We developed this activity in conjunction with a unit on the evolution of sexual reproduction. The RQH arose to address the paradox of sexual reproduction (Jaenike 1978; Bell 1982). Asexual reproduction is far more efficient than sexual reproduction, so asexual lineages should outcompete sexual ones (Maynard Smith 1978; Lively and Lloyd 1990; Lively 1996). Why then is sexual reproduction so common? The Red Queen argues that host-parasite coevolution favors sexual individuals because they produce offspring with a variety of rare genotypes. In contrast, parasites rapidly adapt to infect common asexual lineages and drive them down in frequency (Haldane 1949; Jaenike 1978; Hamilton 1980; Hamilton et al. 1990). To further address hypotheses for the maintenance of sex and genetic variation, we recommend Burt and Bell (1987). Their study provides an excellent example of the strong inference approach to hypothesis testing. It also encourages students to reflect upon the evolutionary conditions under which we predict selection for elevated recombination. Lastly, Hamilton and Zuk (1982) is a classic work that would serve to connect host-parasite coevolution to a unit on sexual selection.

Variations on the Game

An exciting aspect of the game we outline here is that the basic framework can be modified in small ways to test additional predictions. Instructors can ask students to design their own modifications to test new predictions they have made based upon class data (e.g. Figure 2c, question 3). Here, we highlight four of the many modifications that might be interesting to pursue in the classroom.

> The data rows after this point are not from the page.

import Literature.NumberTheory.EllipticCurves.IsogenyComplexUniformizationProofs
import Literature.NumberTheory.EllipticCurves.Greenberg1999.TwoTorsionOddCriterionProofs
import Summits.BirchSwinnertonDyer.BirchSwinnertonDyer.Theorems.EisensteinDepletionAtTwoStarOptBNSFOddTransportArchAlgebra
import HarnessLib

/-!
# Transport of Greenberg's «odd» type along isogenies, II: «odd» ⟺ an ANTI-REAL half in `E(ℂ)`
# (line `nsf` on crux `StarOptBNSF`, item stmt-BirchSwinnertonDyer-27047, stub `stub_regimeTransport`)

Lead bsd-rank2-star-p1 GEN 7.  For `W/ℚ` and a rational point `T = (x, y)` of order `2`, Greenberg's type
bit «`⟨T⟩` is odd» (`TwoTorsionOdd W x`: `x` is the LEAST real root of the 2-division cubic, i.e. `T`
generates `C_∞[2]`, LNM 1716 §5) has an intrinsic description on complex points:

  **`T` is odd iff `T` has an ANTI-REAL half — a point `R ∈ W(ℂ)` with `conj R = −R` and `R + R = T`.**

[On `ℂ/Λ`, `Λ` real: `C_∞` is the image of the imaginary axis, the odd 2-torsion point is `ω⁻/2` with
`ℤω⁻ = Λ ∩ iℝ`, and the anti-real points are `{z̄ ≡ −z}` ⊇ `iℝ/ℤω⁻`.]  Concretely the halves of `T` have
abscissa `r = x ± √(β/2)`, `β = b₄ + x b₂ + 6x²` (part I, `addX_self_eq_iff`), and a half with real abscissa
`r` is anti-real iff `f(r) < 0`; the sign bookkeeping is the tree's exact test `twoTorsionOdd_iff_sign'`
(`Greenberg1999/TwoTorsionOddCriterionProofs`) for `exists_antireal_half_of_twoTorsionOdd` and part I's
`least_root_of_neg_at_half` for `twoTorsionOdd_of_antireal_half`.  Complex conjugation acts on `W(ℂ)`
coordinatewise through a `ℚ`-algebra map `σc = conj` (tree `exists_algHom_conj`).

HONEST FRAMING: an elementary dictionary under an OPEN crux; nothing here reads an analytic rank;
`StarOptBNSF` (27047) / `E1M_NSF` (27021) / BSD are NOT proved by it.

References: R. Greenberg, *Iwasawa theory for elliptic curves*, LNM 1716 (1999), §5 p. 168 («odd»:
`Φ ⊆ C_∞`), Remark p. 174 (least `x`-coordinate) [GreenbergLNM1716]; J. H. Silverman, *AEC*, GTM 106
(2009), III.2.3 [SilvermanAEC2009]; *ATAEC* V.2 (`E(ℝ)`, conjugation on `E(ℂ)`).
-/

set_option linter.dupNamespace false
set_option autoImplicit false

noncomputable section

open scoped Classical ComplexConjugate
open WeierstrassCurve Literature.NumberTheory.EllipticCurves
  Literature.NumberTheory.EllipticCurves.Greenberg1999 Complex

namespace Summit.BirchSwinnertonDyer.BirchSwinnertonDyer.Theorems.DepletionAtTwo.ArchTransport

/-! ### §2 Complex points of a curve over `ℚ`: anti-real halves -/

section Complex

variable (W : WeierstrassCurve ℚ)

/-- `a₁(W/ℂ) = a₁(W)` (cast). [folklore] -/
@[simp] theorem bc_a₁ : (W.baseChange ℂ).a₁ = (W.a₁ : ℂ) := by
  simp [WeierstrassCurve.baseChange]

/-- `a₂(W/ℂ) = a₂(W)` (cast). [folklore] -/
@[simp] theorem bc_a₂ : (W.baseChange ℂ).a₂ = (W.a₂ : ℂ) := by
  simp [WeierstrassCurve.baseChange]

/-- `a₃(W/ℂ) = a₃(W)` (cast). [folklore] -/
@[simp] theorem bc_a₃ : (W.baseChange ℂ).a₃ = (W.a₃ : ℂ) := by
  simp [WeierstrassCurve.baseChange]

/-- `a₄(W/ℂ) = a₄(W)` (cast). [folklore] -/
@[simp] theorem bc_a₄ : (W.baseChange ℂ).a₄ = (W.a₄ : ℂ) := by
  simp [WeierstrassCurve.baseChange]

/-- `a₆(W/ℂ) = a₆(W)` (cast). [folklore] -/
@[simp] theorem bc_a₆ : (W.baseChange ℂ).a₆ = (W.a₆ : ℂ) := by
  simp [WeierstrassCurve.baseChange]

/-- `b₂(W/ℂ) = b₂(W)` (cast). [folklore] -/
@[simp] theorem bc_b₂ : (W.baseChange ℂ).b₂ = (W.b₂ : ℂ) := by
  simp [WeierstrassCurve.baseChange]

/-- `b₄(W/ℂ) = b₄(W)` (cast). [folklore] -/
@[simp] theorem bc_b₄ : (W.baseChange ℂ).b₄ = (W.b₄ : ℂ) := by
  simp [WeierstrassCurve.baseChange]

/-- `b₆(W/ℂ) = b₆(W)` (cast). [folklore] -/
@[simp] theorem bc_b₆ : (W.baseChange ℂ).b₆ = (W.b₆ : ℂ) := by
  simp [WeierstrassCurve.baseChange]

/-- Complex conjugation fixes `ℚ ⊆ ℂ`. [folklore] -/
theorem conj_algebraMap_rat (q : ℚ) : conj (algebraMap ℚ ℂ q) = algebraMap ℚ ℂ q := by
  rw [eq_ratCast, map_ratCast]

/-- Complex conjugation as a `ℚ`-algebra endomorphism of `ℂ` (tree `exists_algHom_conj`). [folklore] -/
theorem exists_algHom_conj_rat : ∃ σc : ℂ →ₐ[ℚ] ℂ, ∀ z, σc z = conj z :=
  exists_algHom_conj (K := ℚ) conj_algebraMap_rat

/-- The real 2-division cubic of `W` at a real abscissa, cast to `ℂ`, is the 2-division cubic of `W/ℂ`. -/
theorem cubic_ofReal (ρ : ℝ) :
    ((4 * ρ ^ 3 + (W.b₂ : ℝ) * ρ ^ 2 + 2 * (W.b₄ : ℝ) * ρ + (W.b₆ : ℝ) : ℝ) : ℂ) =
      4 * (ρ : ℂ) ^ 3 + (W.baseChange ℂ).b₂ * (ρ : ℂ) ^ 2 + 2 * (W.baseChange ℂ).b₄ * (ρ : ℂ) +
        (W.baseChange ℂ).b₆ := by
  simp only [bc_b₂, bc_b₄, bc_b₆]
  push_cast
  ring

variable {W}

/-- **An anti-real half forces «odd».**  If `T = (x, y)` is a rational point of order `2` of `W` and
`R ∈ W(ℂ)` satisfies `conj R = −R` and `R + R = T` (any point of `W(ℂ)` with abscissa `x`), then `⟨T⟩` is
odd: writing `R = (r, s)`, `r` is real, `w = 2s + a₁r + a₃` is purely imaginary and non-zero, so
`f(r) = w² < 0`, and `x(2R) = x` gives `2(r − x)² = b₄ + x b₂ + 6x²`; conclude by
`least_root_of_neg_at_half`. [cite: GreenbergLNM1716, §5 p. 168 (odd = generates C_∞[2]) and Remark p. 174 (least x-coordinate)] -/
theorem twoTorsionOdd_of_antireal_half {x y : ℚ} (hxy : W.toAffine.Equation x y)
    (h2 : 2 * y + W.a₁ * x + W.a₃ = 0) (σc : ℂ →ₐ[ℚ] ℂ) (hσc : ∀ z, σc z = conj z)
    {R : (W.baseChange ℂ).toAffine.Point} (hanti : Affine.Point.map (W' := W) σc R = -R)
    {X Y : ℂ} {hP : (W.baseChange ℂ).toAffine.Nonsingular X Y} (hX : X = (x : ℂ))
    (hhalf : R + R = .some X Y hP) : TwoTorsionOdd W x := by
  -- the real cubic vanishes at `x`
  have hfx : 4 * (x : ℝ) ^ 3 + (W.b₂ : ℝ) * (x : ℝ) ^ 2 + 2 * (W.b₄ : ℝ) * (x : ℝ) + (W.b₆ : ℝ) = 0 :=
    fourXCubed_add_eq_zero_of_twoTorsion_real hxy h2
  have hfxC : 4 * (x : ℂ) ^ 3 + (W.baseChange ℂ).b₂ * (x : ℂ) ^ 2 + 2 * (W.baseChange ℂ).b₄ * (x : ℂ) +
      (W.baseChange ℂ).b₆ = 0 := by
    have := congrArg (fun q : ℝ ↦ (q : ℂ)) hfx
    simp only [Complex.ofReal_zero] at this
    rw [← this, cubic_ofReal]
    push_cast; ring
  -- `R` is affine
  rcases R with _ | ⟨r, s, hrs⟩
  · have h0 : (0 : (W.baseChange ℂ).toAffine.Point) + 0 = .some X Y hP := hhalf
    rw [add_zero] at h0
    exact absurd h0 (by rintro ⟨⟩)
  -- anti-real: `conj r = r`, `conj s = negY r s`
  rw [Affine.Point.map_some, Affine.Point.neg_some, Affine.Point.some.injEq, hσc, hσc] at hanti
  obtain ⟨hr, hs⟩ := hanti
  have hw : s ≠ (W.baseChange ℂ).toAffine.negY r s := by
    intro hsw
    rw [Affine.Point.add_self_of_Y_eq hsw] at hhalf
    exact absurd hhalf (by rintro ⟨⟩)
  rw [Affine.Point.add_self_of_Y_ne hw, Affine.Point.some.injEq] at hhalf
  obtain ⟨haddX, -⟩ := hhalf
  rw [hX] at haddX
  have ht := (addX_self_eq_iff (W.baseChange ℂ) hrs.1 hw hfxC).mp haddX
  -- `w = 2s + a₁ r + a₃` is purely imaginary and non-zero, `w² = f(r)`
  set w := 2 * s + (W.baseChange ℂ).a₁ * r + (W.baseChange ℂ).a₃ with hwdef
  have hw0 : w ≠ 0 := by rw [hwdef, ← sub_negY_eq]; exact sub_ne_zero.mpr hw
  have hconjw : conj w = -w := by
    rw [hwdef, WeierstrassCurve.Affine.negY] at *
    simp only [map_add, map_mul, map_ofNat, hs, hr, bc_a₁, bc_a₃, map_ratCast]
    ring
  have hwre : w.re = 0 := by
    have := congrArg Complex.re hconjw
    simp only [Complex.conj_re, Complex.neg_re] at this
    linarith
  have hwsq : w ^ 2 = -((w.im : ℝ) : ℂ) ^ 2 := by
    have hw' : w = (w.im : ℂ) * I := by
      apply Complex.ext <;> simp [hwre]
    calc w ^ 2 = ((w.im : ℂ) * I) ^ 2 := by rw [← hw']
      _ = -((w.im : ℝ) : ℂ) ^ 2 := by rw [mul_pow, Complex.I_sq]; ring
  have hwim : w.im ≠ 0 := by
    intro h0; apply hw0; apply Complex.ext <;> simp [hwre, h0]
  -- `r` is real
  have hrre : r = ((r.re : ℝ) : ℂ) := (Complex.conj_eq_iff_re.mp hr).symm
  set r₀ : ℝ := r.re with hr₀
  set t : ℝ := r₀ - x with htdef
  have hsq := sq_eq_cubic_of_equation (W.baseChange ℂ) hrs.1
  rw [← hwdef] at hsq
  -- the real statements
  have htR : 2 * t ^ 2 = (W.b₄ : ℝ) + (x : ℝ) * (W.b₂ : ℝ) + 6 * (x : ℝ) ^ 2 := by
    apply Complex.ofReal_injective
    push_cast
    rw [htdef]; push_cast
    rw [← hrre]
    simpa only [bc_b₂, bc_b₄] using ht
  have hnegR : 4 * ((x : ℝ) + t) ^ 3 + (W.b₂ : ℝ) * ((x : ℝ) + t) ^ 2 + 2 * (W.b₄ : ℝ) * ((x : ℝ) + t) +
      (W.b₆ : ℝ) < 0 := by
    have hxt : (x : ℝ) + t = r₀ := by rw [htdef]; ring
    rw [hxt]
    have hval : ((4 * r₀ ^ 3 + (W.b₂ : ℝ) * r₀ ^ 2 + 2 * (W.b₄ : ℝ) * r₀ + (W.b₆ : ℝ) : ℝ) : ℂ) =
        ((-(w.im ^ 2) : ℝ) : ℂ) := by
      rw [cubic_ofReal, ← hrre, ← hsq, hwsq]; push_cast; ring
    rw [Complex.ofReal_injective hval]
    have : 0 < w.im ^ 2 := by positivity
    linarith
  intro ρ hρ
  exact least_root_of_neg_at_half hfx htR hnegR ρ hρ

/-- **«Odd» produces an anti-real half.**  If `T = (x, y)` is a rational point of order `2` with `⟨T⟩` odd,
then for the tree's sign data `β = b₄ + x b₂ + 6x² > 0`, `α = b₂ + 12x < 8√(β/2)` the point
`R = (x − √(β/2), s) ∈ W(ℂ)` with `2s + a₁r + a₃ = i·√(−f(r))` is anti-real and `R + R = T`.
[cite: GreenbergLNM1716, §5 p. 168 and Remark p. 174] -/
theorem exists_antireal_half_of_twoTorsionOdd [W.IsElliptic] {x y : ℚ} (hxy : W.toAffine.Equation x y)
    (h2 : 2 * y + W.a₁ * x + W.a₃ = 0) (hodd : TwoTorsionOdd W x)
    (σc : ℂ →ₐ[ℚ] ℂ) (hσc : ∀ z, σc z = conj z)
    {X Y : ℂ} (hP : (W.baseChange ℂ).toAffine.Nonsingular X Y) (hX : X = (x : ℂ)) (hY : Y = (y : ℂ)) :
    ∃ R : (W.baseChange ℂ).toAffine.Point,
      Affine.Point.map (W' := W) σc R = -R ∧ R + R = .some X Y hP := by
  obtain ⟨hβ, hα⟩ := (twoTorsionOdd_iff_sign' W ⟨y, hxy, h2⟩).mp hodd
  set β : ℝ := ((W.b₄ + x * W.b₂ + 6 * x ^ 2 : ℚ) : ℝ) with hβdef
  set α : ℝ := ((W.b₂ + 12 * x : ℚ) : ℝ) with hαdef
  have hβpos : 0 < β := by rw [hβdef]; exact_mod_cast hβ
  set u : ℝ := Real.sqrt (β / 2) with hudef
  have hupos : 0 < u := Real.sqrt_pos.mpr (by linarith)
  have husq : u ^ 2 = β / 2 := Real.sq_sqrt (by linarith)
  have hαu : α < 8 * u := by
    rcases hα with hα | hα
    · have : α < 0 := by rw [hαdef]; exact_mod_cast hα
      linarith
    · have h32 : α ^ 2 < 32 * β := by rw [hαdef, hβdef]; exact_mod_cast hα
      nlinarith [husq, hupos]
  set t : ℝ := -u with htdef
  have ht2 : 2 * t ^ 2 = (W.b₄ : ℝ) + (x : ℝ) * (W.b₂ : ℝ) + 6 * (x : ℝ) ^ 2 := by
    have : 2 * t ^ 2 = β := by rw [htdef, neg_sq, husq]; ring
    rw [this, hβdef]; push_cast; ring
  have hfx : 4 * (x : ℝ) ^ 3 + (W.b₂ : ℝ) * (x : ℝ) ^ 2 + 2 * (W.b₄ : ℝ) * (x : ℝ) + (W.b₆ : ℝ) = 0 :=
    fourXCubed_add_eq_zero_of_twoTorsion_real hxy h2
  -- the value of the cubic at the half-abscissa is negative
  set r₀ : ℝ := (x : ℝ) + t with hr₀
  set m : ℝ := 4 * r₀ ^ 3 + (W.b₂ : ℝ) * r₀ ^ 2 + 2 * (W.b₄ : ℝ) * r₀ + (W.b₆ : ℝ) with hmdef
  have hm : m = t ^ 2 * (α + 8 * t) := by
    rw [hmdef, hr₀, cubic_shift, hfx, zero_add, hαdef]
    push_cast
    have : 2 * (↑W.b₄ + ↑x * ↑W.b₂ + 6 * (x : ℝ) ^ 2) = 4 * t ^ 2 := by rw [← ht2]; ring
    rw [this]; ring
  have hmneg : m < 0 := by
    rw [hm, htdef]
    have : α + 8 * -u < 0 := by linarith
    nlinarith [hupos, this]
  set v : ℝ := Real.sqrt (-m) with hvdef
  have hvsq : v ^ 2 = -m := Real.sq_sqrt (by linarith)
  -- the complex point
  set r : ℂ := (r₀ : ℂ) with hrdef
  set w : ℂ := (v : ℂ) * I with hwdef
  have hwsq : w ^ 2 = (m : ℂ) := by
    rw [hwdef, mul_pow, Complex.I_sq, ← Complex.ofReal_pow, hvsq]; push_cast; ring
  have hw0 : w ≠ 0 := by
    rw [hwdef]
    have hv0 : v ≠ 0 := by
      intro h0; rw [h0] at hvsq; norm_num at hvsq; linarith
    exact mul_ne_zero (Complex.ofReal_ne_zero.mpr hv0) Complex.I_ne_zero
  set s : ℂ := (w - (W.baseChange ℂ).a₁ * r - (W.baseChange ℂ).a₃) / 2 with hsdef
  have hws : 2 * s + (W.baseChange ℂ).a₁ * r + (W.baseChange ℂ).a₃ = w := by rw [hsdef]; ring
  have hcubic : (m : ℂ) = 4 * r ^ 3 + (W.baseChange ℂ).b₂ * r ^ 2 + 2 * (W.baseChange ℂ).b₄ * r +
      (W.baseChange ℂ).b₆ := by rw [hmdef, cubic_ofReal]
  have heq : (W.baseChange ℂ).toAffine.Equation r s := by
    rw [WeierstrassCurve.Affine.equation_iff]
    have h4 : (2 * s + (W.baseChange ℂ).a₁ * r + (W.baseChange ℂ).a₃) ^ 2 =
        4 * r ^ 3 + (W.baseChange ℂ).b₂ * r ^ 2 + 2 * (W.baseChange ℂ).b₄ * r + (W.baseChange ℂ).b₆ := by
      rw [hws, hwsq, hcubic]
    simp only [WeierstrassCurve.b₂, WeierstrassCurve.b₄, WeierstrassCurve.b₆] at h4
    linear_combination h4 / 4
  have hns : (W.baseChange ℂ).toAffine.Nonsingular r s :=
    (WeierstrassCurve.Affine.equation_iff_nonsingular).mp heq
  refine ⟨.some r s hns, ?_, ?_⟩
  · -- anti-real
    have hconjr : conj r = r := by rw [hrdef]; exact Complex.conj_ofReal _
    have hconjw : conj w = -w := by
      rw [hwdef, map_mul, Complex.conj_ofReal, Complex.conj_I]; ring
    rw [Affine.Point.map_some, Affine.Point.neg_some, Affine.Point.some.injEq, hσc, hσc]
    refine ⟨hconjr, ?_⟩
    rw [WeierstrassCurve.Affine.negY, hsdef]
    simp only [map_div₀, map_sub, map_mul, map_ofNat, hconjw, hconjr, bc_a₁, bc_a₃, map_ratCast]
    ring
  · -- `R + R = T`
    have hw : s ≠ (W.baseChange ℂ).toAffine.negY r s := by
      rw [← sub_ne_zero, sub_negY_eq, hws]; exact hw0
    rw [Affine.Point.add_self_of_Y_ne hw]
    have hfxC : 4 * (x : ℂ) ^ 3 + (W.baseChange ℂ).b₂ * (x : ℂ) ^ 2 + 2 * (W.baseChange ℂ).b₄ * (x : ℂ) +
        (W.baseChange ℂ).b₆ = 0 := by
      have := congrArg (fun q : ℝ ↦ (q : ℂ)) hfx
      simp only [Complex.ofReal_zero] at this
      rw [← this, cubic_ofReal]
      push_cast; ring
    have haddX : (W.baseChange ℂ).toAffine.addX r r ((W.baseChange ℂ).toAffine.slope r r s s) = X := by
      rw [hX]
      apply (addX_self_eq_iff (W.baseChange ℂ) heq hw hfxC).mpr
      have h1 : 2 * (r - (x : ℂ)) ^ 2 = 2 * ((t : ℝ) : ℂ) ^ 2 := by rw [hrdef, hr₀]; push_cast; ring
      rw [h1]
      have h := congrArg (fun q : ℝ ↦ (q : ℂ)) ht2
      push_cast at h
      simpa only [bc_b₂, bc_b₄] using h
    have hadd := WeierstrassCurve.Affine.nonsingular_add hns hns fun hxy' ↦ hw hxy'.right
    -- the sum has abscissa `X = x`, hence is `T`
    have hYx : (W.baseChange ℂ).toAffine.Equation X Y := hP.1
    have h2C : 2 * Y + (W.baseChange ℂ).a₁ * X + (W.baseChange ℂ).a₃ = 0 := by
      rw [hX, hY, bc_a₁, bc_a₃]; exact_mod_cast congrArg (fun q : ℚ ↦ (q : ℂ)) h2
    have haddY : (W.baseChange ℂ).toAffine.addY r r s ((W.baseChange ℂ).toAffine.slope r r s s) = Y := by
      have hE : (W.baseChange ℂ).toAffine.Equation X
          ((W.baseChange ℂ).toAffine.addY r r s ((W.baseChange ℂ).toAffine.slope r r s s)) := by
        rw [← haddX]; exact hadd.1
      exact eq_of_equation_of_two_torsion (W.baseChange ℂ) hYx h2C hE
    simp only [haddX, haddY]

end Complex

end Summit.BirchSwinnertonDyer.BirchSwinnertonDyer.Theorems.DepletionAtTwo.ArchTransport

end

First, to drive home the idea that coevolution acts to maintain genotypic diversity, the students can contrast the original game with one in which selection is absent. In this case, students play the game as before, but there are no fitness consequences of successful or unsuccessful infection for either host or parasite. In other words, parasite virulence is zero, and there is no cost for a parasite of a failed infection. Students should predict in advance that genetic variation will not be maintained under these conditions, because rare advantage is absent.

Secondly, students can further test the advantage of a rare host genotype by beginning the game with no genetic variation. In this modification, the game starts with a single suit and variation is introduced through mutation (in step 3) and migration (in step 4). Students should predict in advance that mutant or migrant host genotypes will rapidly increase in frequency. In contrast, mutant or migrant parasite genotypes will be less successful, as they are unlikely to match the most common host genotype.

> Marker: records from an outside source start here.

/-- **The two pigeonholes of S9, for rich blocks**: if infinitely many blocks `[a, a + M)` contain `> |B|·L` positions each
carrying a `B`-labelled hit, then one label `b ∈ B` and one pattern `G` of `> L` offsets have ALL of `k + G` hit with label
`b` for infinitely many `k` (a popular label in each block; a popular (label, pattern) pair among the blocks). [folklore] -/
theorem exists_branch_pattern {β : Type*} (B : Finset β) (L M : ℕ) (P : β → ℤ → Prop)
    (hrich : Set.Infinite {a : ℤ | ∃ s : Finset ℤ, s ⊆ Finset.Ico a (a + M) ∧ B.card * L < s.card ∧
      ∀ j ∈ s, ∃ b ∈ B, P b j}) :
    ∃ b ∈ B, ∃ G : Finset ℤ, L < G.card ∧ Set.Infinite {k : ℤ | ∀ g ∈ G, P b (k + g)} := by
  classical
  set Rich : Set ℤ := {a : ℤ | ∃ s : Finset ℤ, s ⊆ Finset.Ico a (a + M) ∧ B.card * L < s.card ∧
      ∀ j ∈ s, ∃ b ∈ B, P b j} with hRich
  -- first pigeonhole: a popular label in each rich block
  have key : ∀ a ∈ Rich, ∃ b ∈ B, ∃ T ∈ (Finset.Ico (0 : ℤ) (M : ℤ)).powerset,
      L < T.card ∧ ∀ g ∈ T, P b (a + g) := by
    rintro a ⟨s, hs, hcard, hP⟩
    have hsne : s.Nonempty := Finset.card_pos.1 (by omega)
    obtain ⟨j₀, hj₀⟩ := hsne
    obtain ⟨b₀, -, -⟩ := hP j₀ hj₀
    haveI : Nonempty β := ⟨b₀⟩
    choose! σ hσB hσP using hP
    obtain ⟨b, hb, hlt⟩ := Finset.exists_lt_card_fiber_of_mul_lt_card_of_maps_to (s := s) (t := B) (f := σ)
      (n := L) (fun j hj => hσB j hj) hcard
    refine ⟨b, hb, (s.filter fun j => σ j = b).image (fun j : ℤ => j - a), ?_, ?_, ?_⟩
    · rw [Finset.mem_powerset]
      intro g hg
      obtain ⟨j, hj, rfl⟩ := Finset.mem_image.1 hg
      have hj' := hs (Finset.mem_filter.1 hj).1
      rw [Finset.mem_Ico] at hj' ⊢
      constructor <;> linarith [hj'.1, hj'.2]
    · rwa [Finset.card_image_of_injective _ (sub_left_injective)]
    · intro g hg
      obtain ⟨j, hj, rfl⟩ := Finset.mem_image.1 hg
      obtain ⟨hjs, hσj⟩ := Finset.mem_filter.1 hj
      rw [show a + (j - a) = j by ring, ← hσj]
      exact hσP j hjs
  choose bOf hbB TOf hTOf hLT hPat using key
  -- second pigeonhole: a popular (label, pattern) among the rich blocks
  haveI : Infinite Rich := Set.infinite_coe_iff.2 hrich
  set F : Rich → B × ((Finset.Ico (0 : ℤ) (M : ℤ)).powerset) := fun a =>
    ((⟨bOf a a.2, hbB a a.2⟩ : B), (⟨TOf a a.2, hTOf a a.2⟩ : (Finset.Ico (0 : ℤ) (M : ℤ)).powerset)) with hF
  obtain ⟨⟨⟨b, hb⟩, ⟨T, hT⟩⟩, hinf0⟩ := Finite.exists_infinite_fiber F
  have hinf := Set.infinite_coe_iff.1 hinf0
  have hA : ∀ a : Rich, a ∈ F ⁻¹' {((⟨b, hb⟩ : B), (⟨T, hT⟩ : (Finset.Ico (0 : ℤ) (M : ℤ)).powerset))} →
      bOf a a.2 = b ∧ TOf a a.2 = T := by
    intro a ha
    simp only [hF, Set.mem_preimage, Set.mem_singleton_iff, Prod.mk.injEq, Subtype.mk.injEq] at ha
    exact ha
  obtain ⟨a₀, ha₀⟩ := hinf.nonempty
  refine ⟨b, hb, T, ?_, ?_⟩
  · rw [← (hA a₀ ha₀).2]
    exact hLT a₀ a₀.2
  · refine (hinf.image (f := (Subtype.val : Rich → ℤ)) Subtype.val_injective.injOn).mono ?_
    rintro _ ⟨a, ha, rfl⟩
    obtain ⟨hba, hTa⟩ := hA a ha
    intro g hg
    rw [← hba]
    exact hPat a a.2 g (hTa ▸ hg)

This suggests a third modification: for advanced classes, instructors might consider introducing the concept of local adaptation using data generated by the game. Coevolution is predicted to result in local adaptation, in which parasites have higher fitness when infecting their sympatric host population than allopatric host populations (Parker 1985; Lively 1989). By calculating mean fitness of each parasite population on the host population of each group at generation 15, we indeed find local adaptation of parasite populations (data not shown).

A final option is to explicitly test the Red Queen’s prediction for the maintenance of sexual reproduction: coevolving parasites maintain sex in their hosts. In the game described here, all host individuals are clonal. Step 3 (reproduction) might be modified to compete sexual individuals against clones: a fraction of host individuals could be clonal, with the rest producing offspring in a manner that models recombination. There are of course many modifications besides these few that we highlight here: the game could be altered to use diploid rather than haploid individuals or to test the results obtained under different virulence levels. The option also exists to use custom card decks, rather than traditional playing cards, to have greater flexibility in the number of genotypes and individuals per genotype.